How, then, should we regard a country that has 5% unemployment, the lowest income inequality, healthcare for all its people and is one of the world's leading exporters? This country also scores high on life expectancy, low on infant mortality, is at the top in numeracy and literacy, and is low on crime, incarceration, homicides, mental illness and drug abuse. It also has a low rate of carbon emissions, doing its part to reduce global warming. In all these categories, this particular country beats both the US and China by a country mile.
Doesn't that sound like a country from which Americans and others might learn a thing or two about how to get out of the hole in which we're stuck?
Not if that place is Japan. During and before the current economic crisis, few countries have been vilified as an economic basket case so much as Japan: it's been hard to find any reference to the country without some mention of
its allegedly sclerotic economy, its zombie banks,
its deflation and slow economic growth. This malaise has even been called "
Japan syndrome", sounding like a disease to warn policymakers, as in "you don't want to end up like Japan."
No one has been more influential in defining this narrative than Nobel Prize-winning economist
Paul Krugman. Throughout the 1990s, and
still today, Krugman has skewered Japan's economy and leaders. In the late 1990s, Krugman wrote a series of gloom-and-doom articles, complete with equations and les like "Japan's Trap" and "Setting Sun", bluntly stating:
"The state of Japan is a scandal, an outrage, a reproach … operating far below its productive capacity, simply because its consumers and investors do not spend enough."
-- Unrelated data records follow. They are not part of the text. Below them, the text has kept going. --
import Literature.Geometry.Lorentzian.KerrDecayHierarchy
import HarnessLib

/-!
# DRSR Corollary 3.1, pointwise derivative estimate (31): the quantities `n_Σ̃ ψ`, `|∇_Σ̃ ψ|`
# and the reduction of `drsr_wave_derivative_decay_kerr` to (31) through the leaves

(statement group **gr.S24**; namespaces `Literature.Geometry.Lorentzian.PseudoRiemannianMetric`
(two pointwise scalar quantities of a scalar field across a hypersurface element),
`Literature.Geometry.Lorentzian.Kerr` (their Kerr–Schild evaluation), glue in
`Literature.Geometry.Lorentzian`)

`KerrWaveDecay.lean` vendors the pointwise derivative estimate (31) of Dafermos–Rodnianski–
Shlapentokh-Rothman (*Decay for solutions of the wave equation on Kerr exterior spacetimes III*,
arXiv:1402.7034 = Ann. of Math. 183 (2016), "DRSR", §3.3, Cor. 3.1),
`sup_{Σ̃_τ ∩ {r ≤ R}} |n_Σ̃ ψ| + |∇_Σ̃ ψ| ≤ C(a₀, M, δ, R) E τ^{-2+δ}` (31),
in **local coordinate form**, as the named fact
`Literature.Geometry.Lorentzian.drsr_wave_derivative_decay_kerr`:
`∑_μ (∂_μ ψ)²(τ, y) ≤ C(M, a, δ, R, ψ) τ^{-4+2δ}` for `τ ≥ 1` at the points `(τ, y)` of the
Kerr–Schild leaves `{t*_KS = τ} ∩ {r > r₊}` with `‖y‖ ≤ R`, for admissible waves `ψ`
(`IsAdmissibleKerrWave`). Its docstring derives that form from the printed estimate through the
identifications (i)–(iv) of the module docstring of `KerrWaveDecay.lean`; step (iv) is the
comparison, at a point of a leaf which is locally the Kerr–Schild slice, of the printed quantity
`|n_Σ̃ ψ| + |∇_Σ̃ ψ|` (normal derivative and induced-metric norm of the tangential gradient) with the
coordinate gradient. `KerrPointwiseDecay.lean` carried out the analogous reduction for the
pointwise estimate (30) through the concrete hyperboloidal foliation
`Σ̃_τ(h♯_{R₁}) = {t*_KS = τ + h♯_{R₁}(y)}` of `KerrHyperboloidalFlux.lean` (leaves terminating at
`𝓘⁺` which *are* the Kerr–Schild slices on `{r ≤ R₁}`, `Kerr.scriHeight_eq_zero_of_radius_le`),
and left (31) aside because "its reduction needs in addition the comparison of
`|n_Σ̃ ψ| + |∇_Σ̃ ψ|` with the coordinate gradient on `{r ≤ R₁}`". This file supplies that
comparison and the reduction:

* `PseudoRiemannianMetric.unitNormalDeriv g ψ x W = dψ(W)/√(−g(W, W))` — the derivative of `ψ`
  along the unit vector `n = W/√(−g(W,W))` of a timelike `W` (the printed `n_Σ̃ ψ` when `W` is a
  future normal of `Σ̃`), and `PseudoRiemannianMetric.tangentialGradSq g ψ x W =
  g⁻¹(dψ, dψ) + (nψ)²` — the square norm `|∇_Σ̃ ψ|²_ḡ = h^{μν} ∂_μψ ∂_νψ` of the gradient tangential
  to the hypersurface element `W^⊥`, in the induced (Riemannian) metric `ḡ`, written through the
  decomposition `g^{μν} = −n^μ n^ν + h^{μν}` of the inverse metric (definitions with bodies, for
  any pseudo-Riemannian metric of the prelude); the identity
  `(nψ)² + |∇_Σ̃ ψ|²_ḡ = 2 T[ψ](W, W)/(−g(W, W)) = 2 T[ψ](n, n) = 2 J^n_μ[ψ] n^μ`
  (`PseudoRiemannianMetric.unitNormalDeriv_sq_add_tangentialGradSq`) and the invariance of `nψ`
  under positive rescaling of `W` (**proved**);
* on the Kerr–Schild chart with `W = V = −g♯(dt*)` (`Kerr.timeVector`, the normal of the slices
  `{t*_KS = τ}`, `g(V, V) = −1 − 2H`, unit normal `ν = V/√(1 + 2H)` = `Kerr.sliceNormal`):
  `nψ = Vψ/√(1 + 2H)` (the derivative along the prelude's future unit normal `Kerr.sliceNormal`,
  `Kerr.dcov_sliceNormal_eq_unitNormalDeriv`), `(nψ)² + |∇_Σ ψ|²_ḡ = 2 T[ψ](V, V)/(1 + 2H)`, the
  explicit form `(1 + 2H) |∇_Σ ψ|²_ḡ = (1 + 2H)|ξ⃗|² − 2H (ℓ⃗·ξ⃗)²` (`ξ⃗` the coordinate spatial
  gradient, `ḡ = δ + 2H ℓ⃗ ⊗ ℓ⃗`, `ḡ⁻¹ = δ − (2H/(1+2H)) ℓ⃗ ⊗ ℓ⃗`), whence
  `|∇_Σ ψ|²_ḡ ≥ |ξ⃗|²/(1 + 2H) ≥ 0` for `M ≥ 0`; and on the subextremal exterior (`0 ≤ H ≤ 1`,
  `Kerr.scalarH_le_one`) the two-sided comparison with the coordinate energy density of
  `WeightedNorms.lean`, `∑_μ (∂_μψ)² ≤ 6 ((nψ)² + |∇_Σ ψ|²_ḡ) ≤ 6 (|nψ| + |∇_Σ ψ|_ḡ)²` and
  `(nψ)² + |∇_Σ ψ|²_ḡ ≤ 30 ∑_μ (∂_μψ)²`
  (`Kerr.coordEnergyDensity_le_six_mul_sq_unitNormalDeriv_add_sqrt_tangentialGradSq`,
  `Kerr.unitNormalDeriv_sq_add_tangentialGradSq_le_thirty_mul_coordEnergyDensity`, from the
  comparison `¼ ∑_μ (∂_μψ)² ≤ T[ψ](V, V) ≤ 15 ∑_μ (∂_μψ)²` of `KerrHyperboloidalFlux.lean` /
  `KerrFluxComparison.lean`) (**proved**);
* `Literature.Geometry.Lorentzian.drsr_wave_derivative_decay_kerr_of_leaf_derivative_decay`
  (**proved**): the named fact of `KerrWaveDecay.lean` follows from the printed estimate (31)
  read through the leaves of *any* cut-off graph foliation `h = cutoffHeight (σ M a) a R₁`
  (heights vanishing on `{r ≤ R₁}`) for the data class of `Kerr.drsr_corollary_3_1_scri_flux_decay`
  / `Kerr.drsr_corollary_3_1_scri_pointwise_decay` (admissible waves with data supported in
  `{‖y‖ ≤ R₁}`, `Kerr.HasBallData`): given `ψ` with data supported in a compact
  `K ⊆ {‖x⃗‖ ≤ ρ}`, take `R₁ = max(R₀, ρ, R + 1)`; for `‖y‖ ≤ R < R₁` the leaf point over `y` is the
  slice point `(τ, y)`, the leaf normal there is `V` (`Kerr.leafNormal_eq_timeVector`, `dh = 0`),
  `r(τ, y) ≤ ‖y‖ ≤ R ≤ max(R, r₊ + 1)` (a radius `> r₊` as (31) requires), and the comparison
  above turns `|n_Σ̃ ψ| + |∇_Σ̃ ψ| ≤ C τ^{-2+δ}` into `∑_μ (∂_μψ)² ≤ 6 C² τ^{-4+2δ}`;
* `…_of_scri_leaf_derivative_decay` (**proved**): the instance `σ = Kerr.scriSlope`, i.e. (31) for
  the foliation `Σ̃_τ(h♯_{R₁})` terminating at `𝓘⁺` implies `drsr_wave_derivative_decay_kerr`,
  and through `KerrWaveDecay.lean` also `drsr_wave_polynomial_decay_kerr` and
  `drsr_wave_local_energy_decay_kerr` of `BlackHoles.lean`.

Hence the local derivative-decay fact of `KerrWaveDecay.lean` rests on the printed estimate (31)
for one admissible hyperboloidal foliation, exactly as the local energy facts of `BlackHoles.lean`
rest on the printed flux estimate and the pointwise fact on (30); of the identifications (i)–(iv)
nothing remains to be trusted except the data-class argument recorded in the docstring of the
reduction (the data induced on `Σ̃₀(h♯_{R₁})` are smooth and compactly supported, so that
`E < ∞`).

## The printed proof of (31) and the next layer (not formalised here)

DRSR prove Cor. 3.1 in one sentence (§3.3, p. 14 of the arXiv text): Thms. 3.1–3.2 hold for
admissible `Σ̃₀` of the second kind (Prop. 4.6.1 of arXiv:1010.5132), and "as a consequence of
this more general statement, the above theorems allow us to apply our 'black box' result of
[arXiv:0910.4957] (see [Schlue] and [Moschidis] for detailed treatments)". For (31) the black box
is (arXiv:0910.4957, §5: "starting from the energy decay bounds, one can obtain pointwise decay
estimates after additional commutations and applications of weighted Sobolev inequalities …
commutation with `T` and the red-shift vector field `N` and an appeal to elliptic estimates …
non-degenerate pointwise estimates of higher derivatives up to and including the horizon"; in
the detailed treatment of Moschidis, arXiv:1509.08489, §1.3.3 restating DRSR Cor. 3.1 with
`sup_{Σ̃_τ} (|Nφ| + |∇_Σ̃ φ|) ≤ C √E τ⁻²`, Thm. 9.1 and Cor. 9.2): (E2) the improved `τ^{-4+2δ}`
decay of the non-degenerate second-order energy through the leaves (the second estimate of
Cor. 3.1 for the commuted fields, from the `r^p` hierarchy extended beyond `p = 2` by commutation,
Schlue, Anal. PDE 6 (2013); arXiv:1509.08489, Thm. 9.1 with `q = 2`, `d = 3`), upgraded to all
derivatives of order `≤ 3` on `Σ̃_τ ∩ {r ≤ R}` by the red-shift commutation and the elliptic
estimates (DRSR Thm. 3.2 (28)–(29); arXiv:0811.0354, Thm. 7.2); (S) the Sobolev inequality
`H² ↪ L^∞` on the leaf portions `Σ̃_τ ∩ {r ≤ R}` (compact manifolds with boundary, uniformly in `τ`
by `φ_τ`-invariance). Neither layer is available in the prelude or in Mathlib (no Sobolev
embedding on domains); the printed estimate (31) for the concrete foliation therefore enters the
reduction below as an explicit hypothesis, stated with the quantities of this file, and no named
fact is introduced here. Vendoring that hypothesis as a named fact
(`Kerr.drsr_corollary_3_1_scri_derivative_decay`, companion of
`Kerr.drsr_corollary_3_1_scri_pointwise_decay`) and decomposing it into (E2) and (S) is left to a
later file; the hypothesis of `drsr_wave_derivative_decay_kerr_of_scri_leaf_derivative_decay` is
the interface it will have to produce.

## Design choices

* **The printed quantities.** In (31), `n_Σ̃` is the future unit normal of `Σ̃_τ` and `∇_Σ̃ ψ` the
  gradient of `ψ|_{Σ̃_τ}` in the induced Riemannian metric `ḡ`. For a spacelike hypersurface
  element with timelike normal `W`, unit normal `n = W/√(−g(W,W))`, the inverse metric splits as
  `g^{μν} = −n^μ n^ν + h^{μν}` with `h` the induced inverse metric on `W^⊥ = T Σ̃`, so
  `|∇_Σ̃ ψ|²_ḡ = h^{μν} ∂_μψ ∂_νψ = g⁻¹(dψ, dψ) + (nψ)²`; this is taken as the definition
  (`tangentialGradSq`), which needs no hypersurface, only the normal direction, and is checked on
  the Kerr–Schild slices against the explicit induced metric `ḡ = δ + 2H ℓ⃗ ⊗ ℓ⃗` (Cook 2000,
  §3.2.2; `Kerr.one_add_two_mul_scalarH_mul_tangentialGradSq_timeVector`). The un-normalised leaf
  normal `W = −g♯ d(t* − h)` is `Kerr.leafNormal` of `KerrHyperboloidalFlux.lean`; `nψ` does not
  depend on its normalisation (`unitNormalDeriv_smul`).
* **Statement at leaf points, radius bound, `τ ≥ 1`, constants**: as in
  `Kerr.drsr_corollary_3_1_scri_pointwise_decay` (`KerrPointwiseDecay.lean`, *Design choices*):
  the supremum over `Σ̃_τ ∩ {r ≤ R}` is read at the leaf points `leafPoint h τ y` of the open
  exterior with `r ≤ R`, `R > r₊` (dropping the horizon sphere is a weakening); `C(a₀, M, δ, R) E`
  with `a₀ := |a|` is absorbed into an existential real constant depending on `(M, a, R₁, δ, R, ψ)`;
  the printed sum `|n_Σ̃ ψ| + |∇_Σ̃ ψ|` is kept un-squared, with `|∇_Σ̃ ψ| = √(|∇_Σ̃ ψ|²_ḡ)`.
* Binders use `Kerr.region a (Kerr.rPlus M a)` for `Kerr.exterior M a` (definitionally equal;
  implementation note of `KerrHyperboloidalFlux.lean`). Imports: `KerrDecayHierarchy` (for
  `Kerr.HasBallData`; it re-exports `KerrFluxComparison`, `KerrHyperboloidalFlux` and
  `KerrWaveDecay`).

## References

* M. Dafermos, I. Rodnianski, Y. Shlapentokh-Rothman, *Decay for solutions of the wave equation
  on Kerr exterior spacetimes III: the full subextremal case `|a| < M`*, Ann. of Math. 183 (2016)
  787–913, arXiv:1402.7034: §3.1 (Thm. 3.1, the display following (23): `J^N_μ n^μ ∼ |∂ψ|²`), p. 14
  (uniform pointwise bounds of all derivatives by Sobolev on `Σ_τ`), §3.3 (admissible `Σ̃₀`;
  Cor. 3.1, estimate (31)), §3.4, §4.1 (data), p. 51 (hyperboloidal `Σ̃₀` agreeing with `Σ₀` on
  `{r ≤ R}`) (key `DafermosRodnianskiShlapentokhrothman2014`).
* M. Dafermos, I. Rodnianski, *A new physical-space approach to decay for the wave equation with
  applications to black hole spacetimes*, XVIth ICMP (2010) 421–432, arXiv:0910.4957, §5
  (pointwise estimates), §6 (the Kerr case) (key `DafermosRodnianski2010ICMP`); *Lectures on black
  holes and linear waves*, arXiv:0811.0354, §4.1 (`J^N_μ n^μ_{Σ_τ} ∼ (∂_{t*}ψ)² + (∂_rψ)² + |∇̸ψ|²`),
  §13 = App. D (`T_{μν}`, `J^V`), Thm. 7.2 (key `DafermosRodnianski2008`); *Decay for solutions of
  the wave equation on Kerr exterior spacetimes I–II*, arXiv:1010.5132, §4.2, §4.4, Prop. 4.5.1,
  Prop. 4.6.1 (key `DafermosRodnianski2010KerrSmallA`).
* G. Moschidis, *The `r^p`-weighted energy method of Dafermos and Rodnianski in general
  asymptotically flat spacetimes and applications*, Ann. PDE 2 (2016), arXiv:1509.08489, §1.3.3
  (restatement of DRSR Cor. 3.1), Thm. 9.1, Cor. 9.2, §9.9 (key `Moschidis2016`).
* V. Schlue, *Decay of linear waves on higher-dimensional Schwarzschild black holes*, Anal. PDE 6
  (2013) 515–600, arXiv:1012.5963 (improved interior decay) (key `Schlue2013`).
* G. B. Cook, *Initial data for numerical relativity*, Living Rev. Relativ. 3 (2000) 5, §3.2.2
  (Kerr–Schild lapse, shift and induced metric) (key `Cook2000`).
-/

noncomputable section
But let's look at some of the Japanese metrics during that time. Throughout the 1990s, the Japanese unemployment rate was – ready for this? – about 3%, half the US unemployment rate at the time. During that allegedly "lost decade", Japan also had universal healthcare, less inequality, the highest life expectancy, low infant mortality and low rates of crime and incarceration. Americans should be so lucky as to experience a Japanese-style lost decade.